Background information
- Origin: New York City, United States
- Genres: Psychedelic folk; folk rock;
- Years active: 1967–1969
- Label: Columbia
- Past members: Lily Isaacs; Maria Newman;

= Lily and Maria =

Lily and Maria were an American psychedelic folk duo formed in New York City, in 1967. They are best known for their 1968 self-titled album.

==History==

According to liner notes in the 2008 reissue of Lily and Maria, Lily Isaacs (vocals, guitar) originated from Poland, immigrating to the United States after surviving the Holocaust. As a teenager, Isaacs studied art, acting, and music in New York City, before working in Off-Broadway musical and acting productions.
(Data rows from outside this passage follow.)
import Summits.ABC.StewartYu.PadicG3SatNPack
import Summits.ABC.StewartYu.PadicG3SatNEnd
import Summits.ABC.StewartYu.PadicG3SatOrdLine
import Summits.ABC.StewartYu.PadicG3SatFrameD
import HarnessLib

/-!
# Cell abc-stewartyu, WP-L.P(odd) (crux r3 `PadicCoreOddRat`, stmt-ABC-20503): `RecordSupplyOddSatRD (c^·) p n` FROM ONE RECORD PACKAGE
# (the lead's assembly of stub `stub_recordSat` of line `sat-odd` v2, modulo p1's record deliverables stated as ONE hypothesis)

`Summits/ABC/StewartYu/PadicG3SatNStub.lean` — cell `abc-stewartyu` (seat p2-g6, line lead; record owner p1 g11).  Proofs only; no definition, no named fact.
For each saturated set-up `(S, F, V, Vmax, W)` under the supply's hypotheses, the RECORD PACKAGE `hR` delivers a `PadicG3ParN` record `P`
(field equations `p, θ₀ = 1/2, Nq = K ≥ 2, N = F.N, A = V`, the single budget letter `P.W ≥ W + log(n·n!·N)` and `≥ log N + log n! + 3 log n`),
the Siegel count (B1) in `N·∏(2sⱼ)` form, a smallness `‖Λ/b̃_{k₀}‖ ≤ e^{−U}` with the four budget inequalities of `ineqPackSat_schedN_one`,
and `RecordOdd (c^·) p n V Vmax W D0N S0NV (XfinOS (schedN 1)) DN` at the DATUM `W`.  This file wires it: directions `b̃ = bo ᵥ* C` have
`log max(3,|b̃ₖ|) ≤ log(n·n!·N) + W ≤ 4ⁿ(W + log 2Vmax)` (`log_max_three_vecMul_le`, `N ≤ ∏ 2Vⱼ/log 2`), the `Λ`-order line
`ordLine_of_negBound_sat` (`c ≥ 256`), the pack `ineqPackSat_schedN_one`, the END sizing `endSizingSatN`, and `recordSupplyAtSatR_of_pack`.

* `log_N_le_of_prod` (`log N ≤ 2n·log(2Vmax)`), `Wb_le_pow` (`log(n·n!·N) + W ≤ 4ⁿ·(W + log 2Vmax)`), `recordSupplyOddSatRD_of_package`.

References: Yu. V. Nesterenko, LNM 1819 (2003) Prop 4.1, §5; K. Yu, Acta Math. 211 (2013) §7 (shape only).
-/

noncomputable section

open Finset Real Matrix
open Literature.NumberTheory.Transcendental
open Literature.NumberTheory.Transcendental.CW77.Setup (Tau tauNorm)
open Summit.ABC.StewartYu.GenThreeFrameSpecOdd (RecordOdd)

namespace Summit.ABC.StewartYu

namespace G3Setup

variable {p : ℕ} [Fact p.Prime]

/-- `log N ≤ 2n·log(2Vmax)` from `N ≤ ∏ⱼ 2Vⱼ/log 2`, `1 ≤ Vⱼ ≤ Vmax` (`1/log 2 < 2 ≤ 2Vmax`). [folklore] -/
theorem log_N_le_of_prod {n N : ℕ} (hN : 1 ≤ N) {V : Fin n → ℝ} {Vmax : ℝ} (hV1 : ∀ j, 1 ≤ V j) (hVm : ∀ j, V j ≤ Vmax)
    (hNV : (N : ℝ) ≤ ∏ j, (2 * V j / Real.log 2)) : Real.log N ≤ 2 * n * Real.log (2 * Vmax) := by
  have hl2 : (1 : ℝ) / 2 < Real.log 2 := by have := Real.log_two_gt_d9; linarith
  have hl20 : 0 < Real.log 2 := by linarith
  rcases Nat.eq_zero_or_pos n with hn | hn
  · subst hn
    simp only [Finset.univ_eq_empty, Finset.prod_empty] at hNV
    have : (N : ℝ) = 1 := le_antisymm hNV (by exact_mod_cast hN)
    rw [this, Real.log_one]; simp
  have hVmax : 1 ≤ Vmax := le_trans (hV1 ⟨0, hn⟩) (hVm ⟨0, hn⟩)
  have hfac : ∀ j, 2 * V j / Real.log 2 ≤ (2 * Vmax) ^ 2 := by
    intro j
    rw [div_le_iff₀ hl20]
    have h1 : 2 * V j ≤ 2 * Vmax := by linarith [hVm j]
    nlinarith [hV1 j]
  have hprod : (N : ℝ) ≤ ((2 * Vmax) ^ 2) ^ n := by
    refine hNV.trans ?_
    calc ∏ j, (2 * V j / Real.log 2) ≤ ∏ _j : Fin n, (2 * Vmax) ^ 2 :=
          Finset.prod_le_prod (fun j _ => by have := hV1 j; positivity) fun j _ => hfac j
      _ = ((2 * Vmax) ^ 2) ^ n := by rw [Finset.prod_const, Finset.card_univ, Fintype.card_fin]
  have hNpos : (0 : ℝ) < N := by exact_mod_cast hN
  calc Real.log N ≤ Real.log (((2 * Vmax) ^ 2) ^ n) := Real.log_le_log hNpos hprod
    _ = 2 * n * Real.log (2 * Vmax) := by rw [Real.log_pow, Real.log_pow]; push_cast; ring

/-- **The direction letter of the saturated frame is admissible for the `Λ`-line**: `log(n·(n!·N)) + W ≤ 4ⁿ·(W + log 2Vmax)`
(`n ≥ 1`, `W ≥ 1`, `log N ≤ 2n log 2Vmax`). [folklore] -/
theorem Wb_le_pow {n N : ℕ} (hn : 1 ≤ n) (hN : 1 ≤ N) {V : Fin n → ℝ} {Vmax W : ℝ} (hV1 : ∀ j, 1 ≤ V j) (hVm : ∀ j, V j ≤ Vmax)
    (hW : 1 ≤ W) (hNV : (N : ℝ) ≤ ∏ j, (2 * V j / Real.log 2)) :
    Real.log ((n : ℝ) * ((n.factorial * N : ℕ) : ℝ)) + W ≤ 4 ^ n * (W + Real.log (2 * Vmax)) := by
  have hlogN := log_N_le_of_prod hN hV1 hVm hNV
  have hVmax : 1 ≤ Vmax := le_trans (hV1 ⟨0, hn⟩) (hVm ⟨0, hn⟩)
  have hL2 : 0 ≤ Real.log (2 * Vmax) := Real.log_nonneg (by linarith)
  have hnR : (1 : ℝ) ≤ n := by exact_mod_cast hn
  have hfa : (1 : ℝ) ≤ n.factorial := by exact_mod_cast n.factorial_pos
  have hNR : (1 : ℝ) ≤ N := by exact_mod_cast hN
  -- `log n ≤ n − 1`, `log n! ≤ n·(n − 1)`
  have hlogn : Real.log n ≤ (n : ℝ) - 1 := Real.log_le_sub_one_of_pos (by linarith)
  have hlogfact : Real.log (n.factorial : ℝ) ≤ n * ((n : ℝ) - 1) := by
    have h1 : (n.factorial : ℝ) ≤ (n : ℝ) ^ n := by exact_mod_cast Nat.factorial_le_pow n
    calc Real.log (n.factorial : ℝ) ≤ Real.log ((n : ℝ) ^ n) := Real.log_le_log (by linarith) h1
      _ = n * Real.log n := by rw [Real.log_pow]
      _ ≤ n * ((n : ℝ) - 1) := mul_le_mul_of_nonneg_left hlogn (by linarith)
  have hsplit : Real.log ((n : ℝ) * ((n.factorial * N : ℕ) : ℝ)) = Real.log n + Real.log n.factorial + Real.log N := by
    push_cast
    rw [Real.log_mul (by positivity) (by positivity), Real.log_mul (by positivity) (by positivity)]; ring
  rw [hsplit]
  -- `n² ≤ 4ⁿ`, `2n ≤ 4ⁿ − ...`: use `4ⁿ ≥ 1 + 3n` (Bernoulli) and `4ⁿ ≥ n²+2n` for `n ≥ 1`
  have hbern : (1 : ℝ) + n * 3 ≤ 4 ^ n := by
    have := one_add_mul_le_pow (show (-2 : ℝ) ≤ 3 by norm_num) n
    norm_num at this ⊢; linarith
  have h4sq : (n : ℝ) ^ 2 + 2 * n ≤ 4 ^ n := by
    have key : ∀ m : ℕ, 1 ≤ m → (m : ℝ) ^ 2 + 2 * m ≤ 4 ^ m := by
      intro m hm
      induction m with
      | zero => omega
      | succ k ih =>
        rcases Nat.eq_zero_or_pos k with hk | hk
        · subst hk; norm_num
        · have := ih hk
          push_cast
          have h4 : (4 : ℝ) ^ (k + 1) = 4 * 4 ^ k := by rw [pow_succ]; ring
          rw [h4]
          have hk1 : (1 : ℝ) ≤ k := by exact_mod_cast hk
          nlinarith
    exact key n hn
  nlinarith [mul_nonneg (sub_nonneg.mpr (one_le_pow₀ (by norm_num : (1 : ℝ) ≤ 4)) : (0 : ℝ) ≤ 4 ^ n - 1) (by linarith : (0 : ℝ) ≤ W - 1),
    mul_le_mul_of_nonneg_right (by linarith : (2 : ℝ) * n ≤ 4 ^ n) hL2]

/-- **`RecordSupplyOddSatRD (c^·) p n` FROM ONE RECORD PACKAGE** (`n ≥ 2`, `p` odd, `c ≥ 256`).  The package `hR` is what the record owner
proves for each admissible saturated set-up; everything else is the frame's algebra. [cite: Nesterenko2003, Prop 4.1, §5; shape only] -/
theorem recordSupplyOddSatRD_of_package {n : ℕ} (hn2 : 2 ≤ n) (hp2 : p ≠ 2) {c : ℝ} (hc : 256 ≤ c)
    (hR : ∀ (S : G3Setup p) (F : S.SatData) (V : Fin S.n → ℝ) (Vmax W : ℝ), S.n = n →
      (∀ j, padicValRat p (F.αo j) = 0) → (∀ i, padicValRat p (S.α i) = 0) →
      (∀ j, Height.logHeight₁ (F.αo j) ≤ V j) → (∀ j, 1 ≤ V j) → (∀ j, V j ≤ Vmax) →
      (∀ j, Real.log (max 3 (|F.bo j| : ℝ)) ≤ W) → 1 ≤ W →
      ¬ (padicValRat p (∏ j, F.αo j ^ F.bo j - 1) : ℝ) * Real.log p ≤
          c ^ S.n * ((p : ℝ) / Real.log p) * (∏ j, V j) * (W + Real.log p + Real.log (2 * Vmax)) →
      (F.N : ℝ) ≤ ∏ j, (2 * V j / Real.log 2) →
      (∀ j, (F.Ucol j : ℤ) ≤ (S.n : ℤ) * F.N) → (∀ j k, |F.C j k| ≤ ((S.n.factorial * F.N : ℕ) : ℤ)) →
      (∀ i, Height.logHeight₁ (S.α i) ≤ ∑ j, V j) → ((F.N : ℤ) = |F.C.det|) →
      ∃ (P : PadicG3ParN S.n) (U : ℝ), P.p = p ∧ P.θ₀ = 1 / 2 ∧ P.Nq = P.K ∧ 2 ≤ P.K ∧ P.N = F.N ∧ P.A = V ∧
        Real.log F.N + Real.log S.n.factorial + 3 * Real.log S.n ≤ P.W ∧
        Real.log ((S.n : ℝ) * ((S.n.factorial * F.N : ℕ) : ℝ)) + W ≤ P.W ∧
        2 * (Icc (-(S.NS (P.schedN 1) 0 0 : ℤ)) (S.NS (P.schedN 1) 0 0) ×ˢ tauSetR S.n S.j₀ (S.TordS (P.schedN 1) 0 0)).card *
            ((p - 1) * p ^ P.m) ≤ (P.L0N + 1) * (F.N * ∏ j, (2 * S.sideS₂ (P.schedN 1) j)) ∧
        ‖S.Λ / (S.b S.j₀ : ℚ_[p])‖ ≤ Real.exp (-U) ∧
        (∀ ν, ν + 1 ≤ S.n → P.L0N * (P.G + 1) +
          (4 * Real.log 2 + 2 * (Real.log ((P.L0N : ℝ) + 1) + S.n * Real.log (S.n * S.n.factorial * F.N * P.LV + 1)) +
            2 * (((69 / 4) * (S.n + 1) * P.LgV + 2 * (S.n + 1) * ((P.SdN : ℝ) - P.SdG)) * (P.SdN * Real.log 2 + 23 / 20 * P.HV + (P.HV + P.W))) +
            2 * (P.HV / Real.exp 1) + 2 * (P.L0N * ((P.SdN + S.n + 6) * Real.log 2)) + 2 * P.htsV 0 + 4 * P.htsV ν + 8 * ∑ j, P.A j) <
          8 * 2 ^ ν * P.Zp) ∧
        (∀ lev ν, lev ≤ P.SdN → ν + 1 ≤ S.n → P.L0N * (P.G + 1) + P.AcondV lev ν +
          (4 * Real.log 2 + 2 * (Real.log ((P.L0N : ℝ) + 1) + S.n * Real.log (S.n * S.n.factorial * F.N * P.LV + 1)) +
            2 * (((69 / 4) * (S.n + 1) * P.LgV + 2 * (S.n + 1) * ((P.SdN : ℝ) - P.SdG)) * (P.SdN * Real.log 2 + 23 / 20 * P.HV + (P.HV + P.W))) +
            2 * (P.HV / Real.exp 1) + 2 * (P.L0N * ((P.SdN + S.n + 6) * Real.log 2)) + 2 * P.htsV 0 + 4 * P.htsV ν + 8 * ∑ j, P.A j) < U) ∧
        (P.L0N * (P.G + 1) + 2 ^ (S.n + 1) *
          (6 * Real.log 2 + 2 * (Real.log ((P.L0N : ℝ) + 1) + S.n * Real.log (S.n * S.n.factorial * F.N * P.LV + 1)) +
            ((69 / 4) * (S.n + 1) * P.LgV + 2 * (S.n + 1) * ((P.SdN : ℝ) - P.SdG)) * (P.SdN * Real.log 2 + 23 / 20 * P.HV + (P.HV + P.W)) +
            2 * (P.HV / Real.exp 1) + 2 * (P.L0N * ((P.SdN + S.n + 6) * Real.log 2)) +
            8 * P.htsV 0 + (2 * P.LgV + (S.n + 1) * (8 * P.LgV + 2 * P.SdN)) * (P.SdN * Real.log 2 + Real.log 2 + 69 / 20 * P.HV + 2 * P.W + (P.HV + P.W)) +
            (6 * S.n + 10) * ∑ j, P.A j) < 8 * 2 ^ S.n * P.Zp) ∧
        (∀ lev, lev < P.SdN → P.L0N * (P.G + 1) + P.AcondV lev S.n + 2 ^ (S.n + 1) *
          (6 * Real.log 2 + 2 * (Real.log ((P.L0N : ℝ) + 1) + S.n * Real.log (S.n * S.n.factorial * F.N * P.LV + 1)) +
            ((69 / 4) * (S.n + 1) * P.LgV + 2 * (S.n + 1) * ((P.SdN : ℝ) - P.SdG)) * (P.SdN * Real.log 2 + 23 / 20 * P.HV + (P.HV + P.W)) +
            2 * (P.HV / Real.exp 1) + 2 * (P.L0N * ((P.SdN + S.n + 6) * Real.log 2)) +
            8 * P.htsV 0 + (2 * P.LgV + (S.n + 1) * (8 * P.LgV + 2 * P.SdN)) * (P.SdN * Real.log 2 + Real.log 2 + 69 / 20 * P.HV + 2 * P.W + (P.HV + P.W)) +
            (6 * S.n + 10) * ∑ j, P.A j) < U) ∧
        RecordOdd (fun m => c ^ m) p S.n V Vmax W P.D0N P.S0NV (S.XfinOS (P.schedN 1)) P.DN) :
    RecordSupplyOddSatRD (fun m => c ^ m) p n := by
  intro S F V Vmax W hSn hαv hθv hV hV1 hVm hWbo hW1 hneg hNV hUcol hCb hθV hdet
  have hn1 : 1 ≤ S.n := by omega
  have hn2' : 2 ≤ S.n := by omega
  obtain ⟨P, U, hPp, hθ, hNq, hK2, hPN, hPA, hNCW, hWbW, hB1, hΛU, hKfar, hKlam, hHfar, hHlam, hrec⟩ :=
    hR S F V Vmax W hSn hαv hθv hV hV1 hVm hWbo hW1 hneg hNV hUcol hCb hθV hdet
  -- record-side hypotheses in `P`'s letters
  have hA1 : ∀ j, 1 ≤ P.A j := fun j => by rw [hPA]; exact hV1 j
  have hαA : ∀ j, Height.logHeight₁ (F.αo j) ≤ P.A j := fun j => by rw [hPA]; exact hV j
  have hθA : ∀ i, Height.logHeight₁ (S.α i) ≤ ∑ j, P.A j := fun i => by rw [hPA]; exact hθV i
  -- the directions `b̃ = bo ᵥ* C`: `log max(3,|b̃ₖ|) ≤ log(n·(n!·N)) + W`
  have hM1 : 1 ≤ S.n.factorial * F.N := Nat.one_le_iff_ne_zero.mpr (Nat.mul_ne_zero S.n.factorial_pos.ne' (by have := F.hN; omega))
  have hbW' : ∀ k, Real.log (max 3 (|S.b k| : ℝ)) ≤ Real.log ((S.n : ℝ) * ((S.n.factorial * F.N : ℕ) : ℝ)) + W := by
    intro k
    have h := log_max_three_vecMul_le hn1 F.bo F.C hM1 hCb hWbo k
    rw [← F.hb] at h
    exact h
  have hbW : ∀ k, Real.log (max 3 (|S.b k| : ℝ)) ≤ P.W := fun k => (hbW' k).trans hWbW
  -- the `Λ`-order line at the datum `W` with directions of size `Wb ≤ 4ⁿ(W + log 2Vmax)`
  have hWbR := Wb_le_pow (V := V) hn1 F.hN hV1 hVm hW1 hNV
  have hnegS : ¬ (padicValRat p (∏ j, S.α j ^ S.b j - 1) : ℝ) * Real.log p ≤
      c ^ S.n * ((p : ℝ) / Real.log p) * (∏ j, V j) * (W + Real.log p + Real.log (2 * Vmax)) := by
    rw [F.prod_zpow_b_eq]; exact hneg
  obtain ⟨hne, hord⟩ := S.ordLine_of_negBound_sat hp2 hn2' V Vmax W _ hV1 hVm hbW' hW1 hWbR hc hnegS P.toPadicG3Par hPp
  -- the pack, the END sizing, the supply
  have hpack := S.ineqPackSat_schedN_one F P hPp hθ hn2' hA1 hαA hbW hCb hUcol hθA hdet hPN hNq hNCW hB1 hΛU hKfar hKlam hHfar hHlam
  obtain ⟨hXfin, hSfin, hD₀, hD⟩ := S.endSizingSatN F P 1 hPN hK2 le_rfl
  exact S.recordSupplyAtSatR_of_pack F (P.schedN 1) hn1 (fun m => c ^ m) V Vmax W _ _ _ _ hne hord hpack hXfin hSfin hD₀ hD hrec

end G3Setup

end Summit.ABC.StewartYu

end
In early-1967, during one of her acting courses, she encountered fellow student and singer-songwriter Maria Newman, who was involved in the burgeoning folk music scene. Newman helped Isaacs learn how to develop her guitar skills. The two formed the folk duo Lily and Maria, performing as the house act at Gertie's Folk Club, located in Greenwich Village.

In 1968, Lily and Maria were approached by a talent agent associated with Columbia Records. After auditioning, the duo entered the recording studios along with session musician Paul Griffin, who contributed to Bob Dylan's Highway 61 Revisited and Blonde on Blonde. Music historian Richie Unterberger described the album as having a themes that were "are very much in the vibe of 1968 psychedelia". Unterberger hypothesizes Columbia did not offer a substantial budget, noting the compositions' sparse arrangements. Nonetheless, he praises the duo's low-key orchestration and electric instrumentals which contribute to an "appealing, hushed, never never-land ambiance".

At Gertie's Folk Club, Isaacs met Joe Isaacs of the Greenbriar Boys, a bluegrass group. After the disbanding of Lily and Maria, Lily Isaac later married Joe Issacs in 1970, converted to Christianity, and formed the Christian band, the Isaacs. In 2003, Lily and Maria was reissued by Columbia. Another release on Sunbeam Records in 2008 featured the two bonus tracks "Everybody Knows" and "Morning Glory Morning", which were first released as a promo single. Music critic Adam Milenski, in response to the album's re-release, commented on the difficulty of achieving unison in a singing duo, before recognizing how Lily and Maria's "voices blend ideally, hitting all of the right spots, each filling in the gaps left by the other, each seeming to understand what the other is aiming for". In addition to the album, "Everybody Knows" appears on the compilation album Hippie Goddesses, and "Morning Glory Morning" is featured on Shifting Sands and Women Blue.